Those who did wait around explicitly condemned the ordinance, saying it would trample on First Amendment rights, manufacture more pretenses for protesters to be arrested, and was not necessary given all the other laws already on the books. That includes a new “anti-protest” bill recently passed by the Florida legislature and signed by Gov. Ron DeSantis.

Lawanna Gelzer, who is Black, wore a Black Lives Matter T-shirt and said she was concerned about how the ordinance would be enforced. “I am fearful again that we’re giving a pass to law enforcement to pick and choose who they want to enforce this law against,” she told the commissioners.

She said the protests around Chauvin’s home were meant as a larger statement regarding the disproportionate murders of Black people by law-enforcement officers. “It’s because you’re shooting us in the back, you’re killing us, and all we want to do is to be able to hold law enforcement accountable,” she said. “If they would stop doing what they’re doing, we wouldn’t be protesting.”

Like other speakers, Gelzer said that Black people in America have traditionally used protests and marches to bring awareness to issues. “Now you don’t want us to be able to do that because we want to protect somebody who has done wrong to the community,” she said.

Andrew Darling, an Orlando attorney, said he was at the protests last summer and that many residents in the Windermere area actually came out of their homes, sat on their porches, and engaged with the protesters.

He said that by all accounts, the protests were peaceful and that the only two people who are alleged to have committed crimes were arrested.

In a previous commission meeting earlier this month, Sheriff Mina said that in addition to the arrests, there was vandalism and even threats on social media to burn Chauvin’s home down. Mayor Demings, in a Monday editorial in the Orlando Sentinel, wrote that during the protests the residents “endured an often unruly and disorganized group of protesters.”

But a request to the Orange County Sheriff’s Office by The Daily Beast for records of any incidents of vandalism, related crime, or other threats produced documentation of just two arrests, both of young women alleged to have thrown paint on the front door of Chauvin’s Windermere home.

According to arrest reports obtained by The Daily Beast, Katelin Benoit, 19, and Kimberly Guzman, 21, allegedly threw paint on the door during a May 29, 2020, protest and were stopped by sheriff’s deputies in their car after they were attempting to leave the area.

According to court records, Guzman and Benoit were both charged with criminal mischief and pleaded no contest in November 2020. Benoit and Guzman did not respond to a request for comment.

On Tuesday night, Mina continued to claim he’d heard from many upset residents, despite the fact that none of them appeared. He said the ordinance was “lawful” and, like Mayor Demings, cited the fact that the city of Orlando and other nearby locales had similar ordinances.

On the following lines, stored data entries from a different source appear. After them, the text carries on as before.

/-!
# The weak identities of the periodic Neumann problem on an `m`-fold period cell

Topic `Literature/Analysis/FluidPDE`. Theorem-only file (no definitions, no named facts) of the
regularity theory for the weak periodic Neumann problem on the cylinder `{r ≤ 1} × ℝ/Lℤ`
(sequel of `PeriodicCylinderNeumannPeriodicTest`; the analytic input of
`Literature.Analysis.FluidPDE.KatoLai1984_periodicCylinderUniformExistence`, T. Kato, C. Y. Lai,
J. Funct. Anal. 56 (1984)). The interior-regularity step reads the cut-off potential on a flat
torus whose vertical period is a multiple `mL` of `L` (so that the horizontal support fits into
one period of the same torus); this file moves the weak identities of the previous file from the
period cell `{r<1} × (0,L)` to the `m`-fold cell `cylinderCell (mL) = {r<1} × (0,mL)` and to test
functions that are merely `mL`-periodic:

* `setIntegral_cylinderCell_mul_eq_sum` — **slab decomposition**
  `∫_{cell(mL)} f = Σ_{j<m} ∫_cell f(· + jL e_z)` (the planes `z = jL` are null, tree lemma
  `volume_setOf_apply_two_eq`; Lebesgue measure is translation invariant), and
  `integrableOn_comp_axialRed_multiPeriod` — periodic extensions `f ∘ axialRed` of functions
  integrable on the cell are integrable on the `m`-fold cell;
* period averages `ψ̄ = Σ_{j<m} ψ(· + jL e_z)` of `mL`-periodic functions are `L`-periodic, smooth,
  and commute with `D` and `Δ` (`isAxiallyPeriodic_sum_translates`, `contDiff_sum_translates`,
  `fderiv_sum_translates`, `laplacian_sum_translates`);
* `setIntegral_fderiv_mul_potential_multiPeriod` — for `G ∈ 𝓖` with potential `q`, their periodic
  extensions `Q = q ∘ axialRed`, `G ∘ axialRed` and every smooth `mL`-periodic `ψ` vanishing near the
  wall: `∫_{cell(mL)} ∂_vψ Q = −∫_{cell(mL)} ψ ⟪G ∘ axialRed, v⟫`;
* `setIntegral_cutoff_potential_mul_laplacian_multiPeriod` — the weak Laplacian of `θQ` on the
  `m`-fold cell against smooth `mL`-periodic `Φ`: `∫_{cell(mL)} θ Q ΔΦ = ∫_{cell(mL)} (F ∘ axialRed) Φ`,
  `F = θ(div h₁ − h₀) + 2Dθ(∇q) + qΔθ` (both by the slab decomposition and the period average,
  reducing to the `L`-periodic identities of the previous file).

Mathlib/tree search: `volume_setOf_apply_two_eq` (tree, `Ferrari1993LogEstimateReduction`:
null planes), `measurePreserving_add_right`, `MeasurePreserving.setIntegral_preimage_emb`,
`MeasurePreserving.integrableOn_comp_preimage`, `setIntegral_congr_set`, `ae_eq_set`,
`Torus.laplacian_finset_sum`, `Torus.laplacian_comp_add_right` (tree, `TorusPeriodization`);
nothing about `m`-fold cells existed (`lean search 'multiPeriod|m-fold|cylinderCell.*mul'`).

## References

* T. Kato, C. Y. Lai, J. Funct. Anal. 56 (1984) 15–28, §4 (i), §5. [KatoLai1984]
* L. C. Evans, *Partial Differential Equations*, 2nd ed. (2010), §5.2.1. [Evans2010]
-/

noncomputable section

open MeasureTheory Set Function Filter Topology TopologicalSpace WithLp Metric
open scoped ContDiff NNReal ENNReal InnerProductSpace RealInnerProductSpace Laplacian

namespace Literature.Analysis.FluidPDE

open Literature.Analysis.FunctionSpaces

/-- Local notation for physical space `ℝ³ = EuclideanSpace ℝ (Fin 3)`. -/
local notation "ℝ³" => EuclideanSpace ℝ (Fin 3)

/-- Local notation for the closed unit cylinder `{r ≤ 1}`. -/
local notation "𝕂" => closure (SetLike.coe unitCylinder : Set (EuclideanSpace ℝ (Fin 3)))

namespace PeriodicCylinder

variable {L : ℝ}

/-! ### The slab decomposition of the `m`-fold cell -/

/-- The translate of the cell by `jL e_z` is the slab `{jL < z < (j+1)L}` of the cylinder. [folklore] -/
theorem preimage_add_smul_cylinderCell_slab (a : ℝ) :
    (fun x : ℝ³ => x + a • eZ) ⁻¹' {x : ℝ³ | cylRadius x < 1 ∧ a < x 2 ∧ x 2 < a + L} = (cylinderCell L : Set ℝ³) := by
  ext x
  simp only [mem_preimage, mem_setOf_eq, cylRadius_add_smul_eZ, PiLp.add_apply, smul_eZ_apply_two]
  constructor
  · rintro ⟨h1, h2, h3⟩; exact ⟨h1, by linarith, by linarith⟩
  · rintro ⟨h1, h2, h3⟩; exact ⟨h1, by linarith, by linarith⟩

/-- **Slab decomposition of the `m`-fold cell**: `∫_{cell(mL)} f = Σ_{j<m} ∫_cell f(· + jL e_z)` for
`f` integrable on the `m`-fold cell `cylinderCell (mL) = {r < 1} × (0, mL)` (the planes `z = jL` are
null; translations preserve Lebesgue measure). [folklore] -/
theorem setIntegral_cylinderCell_mul_eq_sum (hL : 0 < L) {E : Type*} [NormedAddCommGroup E] [NormedSpace ℝ E]
    (m : ℕ) {f : ℝ³ → E} (hf : IntegrableOn f (cylinderCell ((m : ℝ) * L) : Set ℝ³) volume) :
    ∫ x in (cylinderCell ((m : ℝ) * L) : Set ℝ³), f x =
      ∑ j ∈ Finset.range m, ∫ x in (cylinderCell L : Set ℝ³), f (x + ((j : ℝ) * L) • eZ) := by
  induction m with
  | zero =>
    have h0 : (cylinderCell ((0 : ℕ) * L : ℝ) : Set ℝ³) = ∅ := by
      ext x
      simp only [Nat.cast_zero, zero_mul, SetLike.mem_coe, mem_cylinderCell, mem_empty_iff_false, iff_false]
      rintro ⟨-, h1, h2⟩; linarith
    rw [h0, Measure.restrict_empty, integral_zero_measure, Finset.range_zero, Finset.sum_empty]
  | succ m ih =>
    -- `cell((m+1)L) = cell(mL) ∪ slab_m` up to the null plane `z = mL`
    set S : Set ℝ³ := (cylinderCell ((m : ℝ) * L) : Set ℝ³) with hS
    set T : Set ℝ³ := {x : ℝ³ | cylRadius x < 1 ∧ (m : ℝ) * L < x 2 ∧ x 2 < (m : ℝ) * L + L} with hT
    have hc2 : Continuous fun x : ℝ³ => x 2 := (continuous_apply 2).comp (PiLp.continuous_ofLp 2 _)
    have hTo : IsOpen T := (isOpen_lt continuous_cylRadius continuous_const).inter
      ((isOpen_lt continuous_const hc2).inter (isOpen_lt hc2 continuous_const))
    have hTm : MeasurableSet T := hTo.measurableSet
    have hSm : MeasurableSet S := (cylinderCell _).isOpen.measurableSet
    have hdisj : Disjoint S T := by
      rw [Set.disjoint_left]
      rintro x ⟨-, -, h1⟩ ⟨-, h2, -⟩
      linarith
    have hae : ((cylinderCell (((m + 1 : ℕ) : ℝ) * L) : Set ℝ³)) =ᵐ[volume] (S ∪ T : Set ℝ³) := by
      have hsub1 : S ∪ T ⊆ (cylinderCell (((m + 1 : ℕ) : ℝ) * L) : Set ℝ³) := by
        rintro x (⟨h1, h2, h3⟩ | ⟨h1, h2, h3⟩)
        · refine ⟨h1, h2, ?_⟩; push_cast; nlinarith
        · refine ⟨h1, by nlinarith [hL], ?_⟩; push_cast; linarith
      have hsub2 : (cylinderCell (((m + 1 : ℕ) : ℝ) * L) : Set ℝ³) \ (S ∪ T) ⊆ {x : ℝ³ | x 2 = (m : ℝ) * L} := by
        rintro x ⟨⟨h1, h2, h3⟩, hx⟩
        rw [mem_union, not_or] at hx
        push_cast at h3
        rcases lt_trichotomy (x 2) ((m : ℝ) * L) with hlt | heq | hgt
        · exact absurd (show x ∈ S from ⟨h1, h2, hlt⟩) hx.1
        · exact heq
        · exact absurd (show x ∈ T from ⟨h1, hgt, by linarith⟩) hx.2
      refine ae_eq_set.2 ⟨?_, ?_⟩
      · exact measure_mono_null hsub2 (volume_setOf_apply_two_eq _)
      · rw [Set.sdiff_eq_empty.2 hsub1, measure_empty]
    have hfS : IntegrableOn f S volume := hf.mono_set fun x ⟨h1, h2, h3⟩ => ⟨h1, h2, by push_cast; nlinarith⟩
    have hfT : IntegrableOn f T volume := hf.mono_set fun x ⟨h1, h2, h3⟩ => ⟨h1, by nlinarith [hL], by push_cast; linarith⟩
    rw [setIntegral_congr_set hae, setIntegral_union hdisj hTm hfS hfT, ih hfS, Finset.sum_range_succ]
    congr 1
    -- the last slab is the translate of the cell
    have hmp : MeasurePreserving (fun x : ℝ³ => x + ((m : ℝ) * L) • eZ) volume volume :=
      measurePreserving_add_right volume _
    have hemb : MeasurableEmbedding (fun x : ℝ³ => x + ((m : ℝ) * L) • eZ) :=
      (Homeomorph.addRight (((m : ℝ) * L) • (eZ : ℝ³))).measurableEmbedding
    have key := hmp.setIntegral_preimage_emb hemb f T
    rw [← key, preimage_add_smul_cylinderCell_slab]

/-! ### Integrability of periodic extensions on the `m`-fold cell -/

/-- The axial reduction on the slab `{jL ≤ z < (j+1)L}` is the translation by `−jL e_z`. [folklore] -/
theorem axialRed_eq_sub_of_mem_slab (hL : 0 < L) (j : ℕ) {x : ℝ³} (h0 : (j : ℝ) * L ≤ x 2) (h1 : x 2 < (j : ℝ) * L + L) :
    axialRed L x = x - ((j : ℝ) * L) • eZ := by
  have hper : IsAxiallyPeriodic L (axialRed L) := isAxiallyPeriodic_axialRed hL
  have h := hper.add_int_mul_smul_eZ (-(j : ℤ)) x
  simp only [Int.cast_neg, Int.cast_natCast, neg_mul, neg_smul, ← sub_eq_add_neg] at h
  rw [← h, axialRed_eq_self hL]
  · simp only [PiLp.sub_apply, smul_eZ_apply_two]; linarith
  · simp only [PiLp.sub_apply, smul_eZ_apply_two]; linarith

He tried to take the emphasis away from George Floyd protests and said the ordinance should also be thought of if, say, pro-life groups were to protest outside of the homes of Planned Parenthood employees, or far-right, neo-Nazi groups were to congregate outside of the homes of people of color.

“I think we can all agree that if we were an employee of Planned Parenthood, we wouldn’t want the tranquility of our own home, where our kids stay, to be disrupted,” he said.

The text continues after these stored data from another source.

import Summits.HubbardSuperconductivity.HubbardSuperconductivity.Theorems.AnisotropyChordTransferFibre3N1RowL2N24455

/-!
# Route `AnisotropyChord` / H0 rotor rung, LEVEL 2 row `N₁`: the cell `ν ∈ [0.024455, 0.024944]`, `a ∈ [0.135, 0.156667]`

One cell of the ∀L ≥ 128 kernel certificate of the (KT-1″) trial-gap bound (piece A, stmt-HubbardSuperconductivity-23918), on the
column `colN24455` (brackets certified in `…N1RowL2N24455`): ★ `cellN24455B01350_n1 : n1CellCheckC colN24455 a₁ a₂ 2 (9/20) (30, 6) = true`
(the staged `RExpr` cell check of p2 g4–g5, one `decide`, ≈ 3 min), whence ★★ `trialGap_cellN24455B01350`: for every `L ≥ 128` and every
ground two-magnon profile with `ν = λ₂/θ² ∈ [4891/200000, 1559/62500]` and `a = Δf(x̂) ∈ [27/200, 47/300]`:  `(9/20)·U ≤ N₁`
(`…N1RowCellSound.trialGap_of_cellCheck`).  Compiled-evaluator forecast of the certified ratio on this cell: see the proposal note.
Generated by p2 g5's cells/mkfiles.py (HOME/hubbard-h0-rotor-p2/cells/).
Prover seat `hubbard-h0-rotor-p2` g5; helper for piece A = stmt-HubbardSuperconductivity-23918 of rung 19089
(`--supports`, helper class).  Nothing here proves superconductivity in the Hubbard model; one kernel-certified piece of ONE
conditional reduction (the GM₃ ∀L certificate, Level-2 row `N₁`); the rotor TARGET as originally worded stays FALSE (g15 verdict).
Mathlib + the tree only; no sorry.
-/

set_option linter.dupNamespace false
set_option autoImplicit false

open Literature.Analysis.ValidatedNumerics

namespace Summit.HubbardSuperconductivity.HubbardSuperconductivity.Theorems.AnisotropyChord.Transfer.Fibre3.L2.N1

/-- ★ the staged `RExpr` cell check passes with `cmin = 9/20` on `a ∈ [27/200, 47/300]` over the column `colN24455`. -/
theorem cellN24455B01350_n1 : n1CellCheckC colN24455 ((27 : ℚ) / 200) ((47 : ℚ) / 300) 2 ((9 : ℚ) / 20) (30, 6) = true := by
  decide +kernel

/-- ★★ on this cell, for EVERY `L ≥ 128` and every ground profile: `(9/20)·U ≤ N₁`. -/
theorem trialGap_cellN24455B01350 (L : ℕ) [NeZero L] (hL : 128 ≤ L) {Δ lam2 : ℝ} {f : Tor L → ℝ} (hΔ0 : 0 ≤ Δ) (hΔ1 : Δ < 1)
    (hf : IsGroundTwoMagnon L Δ lam2 f)
    (hν1 : (24455 : ℝ) / 1000000 ≤ lam2 / (2 * Real.pi / L) ^ 2) (hν2 : lam2 / (2 * Real.pi / L) ^ 2 ≤ (24944 : ℝ) / 1000000)
    (ha1 : ((27 : ℝ) / 200) ≤ Δ * f (K1 L)) (ha2 : Δ * f (K1 L) ≤ ((47 : ℝ) / 300)) :
    ((9 : ℝ) / 20) * Uunit L Δ f ≤ trialGapN1 L Δ f := by
  have h := trialGap_of_cellCheck L colN24455 ((27 : ℚ) / 200) ((47 : ℚ) / 300) ((9 : ℚ) / 20) (30, 6) cellN24455B01350_n1 colN24455_check hL hΔ0 hΔ1 hf
    (by simpa [colN24455] using hν1) (by simpa [colN24455] using hν2) (by push_cast; simpa using ha1) (by push_cast; simpa using ha2)
  simpa using h

end Summit.HubbardSuperconductivity.HubbardSuperconductivity.Theorems.AnisotropyChord.Transfer.Fibre3.L2.N1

He said the ordinance would be a “tool” for law enforcement to handle these hypothetical incidents and promised it would be applied “fairly.”

Mina did not respond to a request for comment.

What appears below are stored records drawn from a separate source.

import Summits.CriticalPhenomena.Ising3D.TaylorTableOddHeadDeltaRows
import Summits.CriticalPhenomena.Ising3D.TaylorTableEvenHeadDeltaRows
import HarnessLib

/-!
# Head-row BRIDGE lemmas: `ValidΔ` is monotone in the box and reads the weights only on the index lists
(cell `pub-ising3x`, seat boot-1 gen 11; R17 (d) supplement (ε)/(ζ): the head rows' validity comes from the region file set's
`tab` + `rows` decides, whose record has if-chain weights restricted to the sector's components)

HONEST FRAMING: lottery ticket; floor = tightest certified 3D Ising CFT bounds; no exact-solution
claim without a proof. Island framing: certified exclusion region at stated derivative order and
assumptions; not a determination of the 3D Ising critical exponents beyond that.

The γ-box theorem shapes take `hVE : HE.R.ValidΔ T.c T.L T.σlo T.σhi T.εlo T.εhi` (even head rows) and
`hVO : HO.R.ValidΔ T.c T.L T.ψ T.Lψ T.σlo T.σhi T.εlo T.εhi` (odd head rows). The literal route
(`HeadRowsΔ.validΔ_of_lit` / `OddHeadRowsΔ.validΔ_of_lit`) produces `ValidΔ` for the REGION record's weights `d.cQ`
(an if-chain carrying only the sector's components), its index lists and its box. The two lemmas below move such a
statement to the table's weights and box: `ValidΔ` is antitone in the box (it quantifies over the box) and depends on
the weights only through `qSum` over `l.toFinset` in components `0, 1, 3, 4` (even) / `2, 3, 4` and `ψ` on `lψ` (odd)
(`qSum_congr_on`). Elementary; the per-box file instantiates them with `decide`d agreement hypotheses.
-/

namespace Summit.CriticalPhenomena.Ising3D

open Set Finset
open Literature.MathematicalPhysics.QuantumFieldTheory.ConformalBootstrap3D

/-- **`qSum` depends on the weights only through their values on the index set.** [folklore] -/
theorem qSum_congr_on {c c' : ℕ × ℕ → ℝ} {S : Finset (ℕ × ℕ)} (h : ∀ ab ∈ S, c ab = c' ab) (s σ E : ℝ) (j : ℕ) :
    qSum c S s σ E j = qSum c' S s σ E j := by
  unfold qSum
  exact Finset.sum_congr rfl (fun ab hab => by rw [h ab hab])

/-- Cast form: rational weights agreeing on a list give equal real `qSum`s over `l.toFinset`. [folklore] -/
theorem qSum_congr_ratCast {c c' : ℕ × ℕ → ℚ} {l : List (ℕ × ℕ)} (h : ∀ ab ∈ l, c ab = c' ab) (s σ E : ℝ) (j : ℕ) :
    qSum (fun ab => (c ab : ℝ)) l.toFinset s σ E j = qSum (fun ab => (c' ab : ℝ)) l.toFinset s σ E j :=
  qSum_congr_on (fun ab hab => by rw [h ab (List.mem_toFinset.mp hab)]) s σ E j

namespace HeadRowsΔ

/-- **Even head rows: `ValidΔ` transported to a sub-box and to weights agreeing in components 0, 1, 3, 4 on the list.**
[folklore] -/
theorem validΔ_mono_agree (R : HeadRowsΔ) {c c' : Fin 5 → ℕ × ℕ → ℚ} {l : List (ℕ × ℕ)}
    {σlo σhi εlo εhi σlo' σhi' εlo' εhi' : ℚ}
    (hσlo : σlo' ≤ σlo) (hσhi : σhi ≤ σhi') (hεlo : εlo' ≤ εlo) (hεhi : εhi ≤ εhi')
    (hc : ∀ ab ∈ l, c' 0 ab = c 0 ab ∧ c' 1 ab = c 1 ab ∧ c' 3 ab = c 3 ab ∧ c' 4 ab = c 4 ab)
    (h : R.ValidΔ c' l σlo' σhi' εlo' εhi') : R.ValidΔ c l σlo σhi εlo εhi := by
  obtain ⟨hS, hWσ, hWε, hp⟩ := h
  refine ⟨hS, hWσ, hWε, fun p hpm => ?_⟩
  have hpm' : p ∈ Icc (σlo' : ℝ) σhi' ×ˢ Icc (εlo' : ℝ) εhi' := by
    simp only [Set.mem_prod, Set.mem_Icc] at hpm ⊢
    have h1 : ((σlo' : ℚ) : ℝ) ≤ (σlo : ℝ) := by exact_mod_cast hσlo
    have h2 : ((σhi : ℚ) : ℝ) ≤ (σhi' : ℝ) := by exact_mod_cast hσhi
    have h3 : ((εlo' : ℚ) : ℝ) ≤ (εlo : ℝ) := by exact_mod_cast hεlo
    have h4 : ((εhi : ℚ) : ℝ) ≤ (εhi' : ℝ) := by exact_mod_cast hεhi
    exact ⟨⟨h1.trans hpm.1.1, hpm.1.2.trans h2⟩, ⟨h3.trans hpm.2.1, hpm.2.2.trans h4⟩⟩
  have q0 := fun s σ E j => qSum_congr_ratCast (c := c' 0) (c' := c 0) (l := l) (fun ab hab => (hc ab hab).1) s σ E j
  have q1 := fun s σ E j => qSum_congr_ratCast (c := c' 1) (c' := c 1) (l := l) (fun ab hab => (hc ab hab).2.1) s σ E j
  have q3 := fun s σ E j => qSum_congr_ratCast (c := c' 3) (c' := c 3) (l := l) (fun ab hab => (hc ab hab).2.2.1) s σ E j
  have q4 := fun s σ E j => qSum_congr_ratCast (c := c' 4) (c' := c 4) (l := l) (fun ab hab => (hc ab hab).2.2.2) s σ E j
  have := hp p hpm'
  simp only [q0, q1, q3, q4] at this
  exact this

end HeadRowsΔ

namespace OddHeadRowsΔ

/-- **Odd head rows: `ValidΔ` transported to a sub-box, to weights agreeing in components 2, 3, 4 on `l` and to a majorant
agreeing on `lψ`.** [folklore] -/
theorem validΔ_mono_agree (R : OddHeadRowsΔ) {c c' : Fin 5 → ℕ × ℕ → ℚ} {l lψ : List (ℕ × ℕ)} {ψ ψ' : ℕ × ℕ → ℚ}
    {σlo σhi εlo εhi σlo' σhi' εlo' εhi' : ℚ}
    (hσlo : σlo' ≤ σlo) (hσhi : σhi ≤ σhi') (hεlo : εlo' ≤ εlo) (hεhi : εhi ≤ εhi')
    (hc : ∀ ab ∈ l, c' 2 ab = c 2 ab ∧ c' 3 ab = c 3 ab ∧ c' 4 ab = c 4 ab) (hψ : ∀ ab ∈ lψ, ψ' ab = ψ ab)
    (h : R.ValidΔ c' l ψ' lψ σlo' σhi' εlo' εhi') : R.ValidΔ c l ψ lψ σlo σhi εlo εhi := by
  obtain ⟨hS, hWσ, hWε, hp⟩ := h
  refine ⟨hS, hWσ, hWε, fun p hpm => ?_⟩
  have hpm' : p ∈ Icc (σlo' : ℝ) σhi' ×ˢ Icc (εlo' : ℝ) εhi' := by
    simp only [Set.mem_prod, Set.mem_Icc] at hpm ⊢
    have h1 : ((σlo' : ℚ) : ℝ) ≤ (σlo : ℝ) := by exact_mod_cast hσlo
    have h2 : ((σhi : ℚ) : ℝ) ≤ (σhi' : ℝ) := by exact_mod_cast hσhi
    have h3 : ((εlo' : ℚ) : ℝ) ≤ (εlo : ℝ) := by exact_mod_cast hεlo
    have h4 : ((εhi : ℚ) : ℝ) ≤ (εhi' : ℝ) := by exact_mod_cast hεhi
    exact ⟨⟨h1.trans hpm.1.1, hpm.1.2.trans h2⟩, ⟨h3.trans hpm.2.1, hpm.2.2.trans h4⟩⟩
  have q2 := fun s σ E j => qSum_congr_ratCast (c := c' 2) (c' := c 2) (l := l) (fun ab hab => (hc ab hab).1) s σ E j
  have q3 := fun s σ E j => qSum_congr_ratCast (c := c' 3) (c' := c 3) (l := l) (fun ab hab => (hc ab hab).2.1) s σ E j
  have q4 := fun s σ E j => qSum_congr_ratCast (c := c' 4) (c' := c 4) (l := l) (fun ab hab => (hc ab hab).2.2) s σ E j
  have qψ := fun s σ E j => qSum_congr_ratCast (c := ψ') (c' := ψ) (l := lψ) hψ s σ E j
  have := hp p hpm'
  simp only [q2, q3, q4, qψ] at this
  exact this

end OddHeadRowsΔ

end Summit.CriticalPhenomena.Ising3D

His arguments fell on deaf ears, as all the commissioners on the board said that the ordinance was unnecessary.

Commissioner Nicole Wilson, who represents the Windermere area, said she worried about the ordinance being used for stops based on trumped-up pretexts. “It seems like we are opening ourselves up for the potential of more abuse,” she said.

She added that she felt for anyone who might have been inconvenienced during the nine days of protest in the area. “But it's a lot worse when what you have to do to get the attention of the world is to march through a neighborhood in Windermere,” she added.

Commissioner Emily Bonilla said she wouldn’t want protesters to show up at her home. “But what I want and what’s right are two different things,” she said.

After the comments, Mayor Demings decided to withdraw the legislation. In the end, he said, “It does not appear that the board has the willingness at this point to pass the ordinance.”

After a request for comment, a spokeswoman for Mayor Demings directed The Daily Beast to his comments at Tuesday night’s meeting.